BTA: 'Business travel has critical role in economic recovery'
07 May 2020by James Chapple
The Business Travel Association (BTA) has unveiled a five-point plan to "reignite" the business travel sector, which it says has a "critical role to play" in the post-coronavirus economic recovery.
Its proposals call for vital action on issues ranging from travel timeframes, to international co-operation and clarity, traveller safety and competitive pricing to rebuild the sector’s £220 billion annual contribution to UK GDP.
Chief executive Clive Wratten has written to transport secretary Grant Shapps and business secretary Alok Sharma to outline vital areas where the government must act or collaborate with the sector.
These include excluding "essential business travel" from the Foreign Office’s worldwide advisory against all non-essential travel; lobbying against any form of mandatory 14-day quarantine at one or both ends of a journey; and encouraging the insurance sector to ensure they offer adequate cover in the post-coronavirus world.
“The business travel sector has a critical role to play in our economic recovery, with the 6.5 million journeys it arranges in a typical year contributing £220 billion to UK GDP," said Wratten.
"We have a duty to enable British business to travel, trade and stimulate the UK economy, hence why we have developed this plan which we are calling upon the Government to support.
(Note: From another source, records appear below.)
import Summits.Langlands.Langlands.Theses.QuadraticWindow
import Literature.NumberTheory.Automorphic.UnitaryCoherentGaloisRep
import Literature.NumberTheory.Automorphic.ReciprocityGLnQlModelProofs
import Literature.NumberTheory.GaloisRepresentations.FramedRepBaseChange
import HarnessLib

/-!
# `GaloisRepOfUnitaryLDS` (stmt-Langlands-15129) — negative knowledge II: which stubs of the line
# `Sketch` carry falsity risk independent of the crux

Support lemmas of the standing disprover (`Cruxes/GaloisRepOfUnitaryLDS/Disproof.lean`, cycle 1,
§5), for the lead's line `Sketch` (card `hecke-algebra-valued-limit`; stubs P2 `stub_heckeFieldFinite`,
P3 `stub_almostAllUnramified`, K2 `stub_regularDSGalois`, K1 `stub_regularShadows`,
K3 `stub_algebraValuedLimit`).  Two of the five stubs are IMPLIED BY THE CRUX itself, so a
refutation of either would refute the crux and neither adds falsity risk to the line:

* `heckeFieldFinite_of_galoisRepOfUnitaryLDS` — P2, i.e. the named fact
  `GoldringKoskivirta2019_heckeFieldFinite` (gate relocation of the stub), FOLLOWS from the crux:
  the crux's `r` has a model over a finite `E/ℚ_ℓ` (`exists_hasQlModel_holds`, proved in the
  tree), and Frobenius polynomials are invariant under the change of frame (`charpoly_conj`) and
  commute with `E ⊆ ℚ̄_ℓ` (`FramedRep.charpoly_baseChange`).
* `regularCase_of_galoisRepOfUnitaryLDS` — K2 (verbatim the statement registered in
  `Cruxes/GaloisRepOfUnitaryLDS/Lines/Sketch.lean`: the crux with `d.IsRegular` added) follows from
  the crux by forgetting regularity.

The independent risk of the line therefore sits in P3 (Flath), K1 (the coherent-cohomology engine)
and K3 (the lead's algebra-valued limit theorem).  Nothing here asserts a route statement.
Mathlib + accepted tree only. [folklore]
-/

noncomputable section

-- single-conjunct summit `Summits/Langlands/Langlands` (D-0017): the doubled namespace is the tree's layout
set_option linter.dupNamespace false

open scoped Polynomial Classical NumberField MatrixGroups Matrix
open Polynomial IsDedekindDomain NumberField
open Literature.NumberTheory.Automorphic Literature.NumberTheory.GaloisRepresentations
open Summit.Langlands.Langlands.Theses.QuadraticWindow (GaloisRepOfUnitaryLDS)

namespace Summit.Langlands.Langlands.Theorems.GaloisRepOfUnitaryLDS.Negative

/-- Characteristic polynomials are invariant under change of frame (Mathlib
`Matrix.charpoly_units_conj`). [folklore] -/
theorem charpoly_conj {G C : Type*} [Group G] [TopologicalSpace G] [CommRing C]
    [TopologicalSpace C] [IsTopologicalRing C] {n : ℕ} (P : GL (Fin n) C) (ρ : FramedRep G C n)
    (g : G) : FramedRep.charpoly (FramedRep.conj P ρ) g = FramedRep.charpoly ρ g := by
  simp only [FramedRep.charpoly, FramedRep.conj_apply, Units.val_mul, Matrix.coe_units_inv]
  exact Matrix.charpoly_units_conj P _

/-- **P2 is a corollary of the crux**: `GaloisRepOfUnitaryLDS → GoldringKoskivirta2019_heckeFieldFinite`.
The crux's `r` has a model `rE` over a finite `E/ℚ_ℓ` (`exists_hasQlModel_holds`); for a controlled
`u` and a base-change parameter `β` there, the predicted polynomial is `charpoly r(Frob_u)`
(a prime above `u` and an arithmetic Frobenius exist), which equals
`(charpoly rE(Frob_u)).map (E ⊆ ℚ̄_ℓ)` (`charpoly_conj`, `FramedRep.charpoly_baseChange`), whose
coefficients lie in `E`. [folklore] -/
theorem heckeFieldFinite_of_galoisRepOfUnitaryLDS (h : GaloisRepOfUnitaryLDS) :
    GoldringKoskivirta2019_heckeFieldFinite := by
  intro F₀ K _ _ _ _ _ cK hF₀ hK hc hKc N ℓ _ ι hcptK σ hLDS hℓ
  obtain ⟨r, -, hr⟩ := h F₀ K cK hF₀ hK hc hKc N ℓ ι hcptK σ hLDS hℓ
  obtain ⟨E, rE, hfd, P, hP⟩ := exists_hasQlModel_holds r
  refine ⟨E, hfd, fun u β hu hu' hβ k ↦ ?_⟩
  obtain ⟨𝔓, h𝔓⟩ := HeightOneSpectrum.primesAbove_nonempty u
  obtain ⟨φ, hφ⟩ := HeightOneSpectrum.exists_isArithFrobAt_of_mem_primesAbove_holds h𝔓
  have hchar : FramedRep.charpoly r φ = arithFrobPolyOfSatake ι u.residueCard N β :=
    (hr u β hu hu' hβ).2 𝔓 h𝔓 φ hφ
  rw [← hchar, ← hP, charpoly_conj, FramedRep.charpoly_baseChange, Polynomial.coeff_map]
  exact SetLike.coe_mem _

/-- **K2 is the crux restricted to regular data, hence implied by the crux** (forget
`d.IsRegular`).  The statement is verbatim `stub_regularDSGalois` of `Lines/Sketch.lean`.
[folklore] -/
theorem regularCase_of_galoisRepOfUnitaryLDS (h : GaloisRepOfUnitaryLDS) :
    ∀ (F₀ K : Type) [Field F₀] [NumberField F₀] [Field K] [NumberField K] [Algebra F₀ K]
      (cK : K ≃ₐ[F₀] K), IsTotallyReal F₀ → Module.finrank F₀ K = 2 → ∀ (hc : cK ≠ 1),
      IsTotallyComplex K → ∀ (N : ℕ) (ℓ : ℕ) [Fact ℓ.Prime] (ι : PadicAlgCl ℓ ≃+* ℂ)
      (hcptK : isCompact_glFiniteIntegralLevel N K)
      (σ' : UnitaryGroup.CuspidalAutomorphicRepData F₀ K cK N hcptK),
      (∀ (w : {w : InfinitePlace K // w.IsComplex}) (hw : cK • w.1 = w.1),
        ∃ (p q : ℕ) (d : LDSDatum p q), d.IsRegular ∧
          UnitaryGroup.IsNondegenerateLimitOfDiscreteSeriesAt F₀ K cK N (StdForm.antidiagonal N)
            hcptK σ'.1 hw hc d) →
      (∀ u : HeightOneSpectrum (𝓞 K), ((ℓ : ℕ) : 𝓞 K) ∈ u.asIdeal →
        u.asIdeal.ramificationIdx ℤ = 1 ∧ UnitaryGroup.IsUnramifiedAt F₀ K cK N hcptK σ'.1 u) →
      ∃ r : FramedGaloisRep K (PadicAlgCl ℓ) N, r.toGaloisRep.IsSemisimple ∧
        ∀ (u : HeightOneSpectrum (𝓞 K)) (β : Multiset ℂ), ((ℓ : ℕ) : 𝓞 K) ∉ u.asIdeal →
          (∀ u' : HeightOneSpectrum (𝓞 K), u'.asIdeal.under ℤ = u.asIdeal.under ℤ →
            u'.asIdeal.ramificationIdx ℤ = 1 ∧
              UnitaryGroup.IsUnramifiedAt F₀ K cK N hcptK σ'.1 u') →
          UnitaryGroup.HasBaseChangeSatakeAt F₀ K cK N hcptK σ'.1 u β →
            r.IsUnramifiedAt u ∧
              r.HasFrobCharpolyAt u (arithFrobPolyOfSatake ι u.residueCard N β) :=
  fun F₀ K _ _ _ _ _ cK hF₀ hK hc hKc N ℓ _ ι hcptK σ' hDS hℓ ↦
    h F₀ K cK hF₀ hK hc hKc N ℓ ι hcptK σ' (fun w hw ↦ by
      obtain ⟨p, q, d, -, hd⟩ := hDS w hw
      exact ⟨p, q, d, hd⟩) hℓ

end Summit.Langlands.Langlands.Theorems.GaloisRepOfUnitaryLDS.Negative

end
“The outcome of the Government’s review of lockdown this week may provide a glimpse of the steps necessary for economic recovery. Yet, the business community is fully aware that recovery will be a gradual process, and one which needs careful planning and for governments and industries to work closely together.”
The association added it recognised its five-point plan was ambitious, and would require all key stakeholders to play a role. By working steadfastly together, the BTA and many allied industries can help get British businesses on the flight to recovery," the BTA added.
Its five-point plan is as follows:
- Timeframe: Economies across the world are waiting for the first signs of an increase in demand for travel. Businesses are watching for borders, and the transport routes that link them, to open. In many countries, there is indefinite advice against “all but essential travel”. No one knows when travel can begin, and this missing date means consumers and businesses cannot be confident about future journeys. We need to move from a restriction of “all but essential” to “essential business travel permitted”.
- International co-operation and clarity: International coherence is needed about what behaviours will be expected of future business and leisure travellers. Inconsistencies or contradictory advice will cause chaos. For example, a 14-day quarantine required at both or even one end of a journey is a non-starter for global business executives. The BTA is arguing for a set of globally consistent guidelines on social distancing, the use of masks and other hygiene measures.
- Protected travellers: Businesses are fully aware of the importance of face-to-face interactions in striking new deals, establishing partnerships and securing new business. Yet, even when governments and travel providers give the green light, the need to ensure everyone stays safe will remain crucial. This requires insurance to cover employees when they travel and, in case of disruption or infection, that businesses’ actions won’t cause employee concern or dissent. The market needs to have these new policies readily and easily available.
- Safe services: Corporate travel managers will have enhanced responsibilities in the post-Covid world - ensuring all necessary precautions have been taken to limit their colleagues’ exposure to Covid-19. This means airlines, airports, train companies, car rental firms, hotels and other accommodation providers will need to demonstrate beyond reasonable doubt, the steps they are taking to ensure cleanliness and social distancing. This could be overseen by travel associations such as the BTA across the globe with a recognisable marque provided to those who meet the criteria.
- Competitive pricing: Economies are being squeezed; companies are under pressure. Hence, travel budgets for the latter half of this year, and for 2021, will be challenging. Consequently, all elements of the business travel supply chain will need to ensure they remain highly competitive on pricing. Achieving this requires government intervention and financial commitment today to keep struggling businesses afloat – both in the business travel sector and amongst those who buy from it.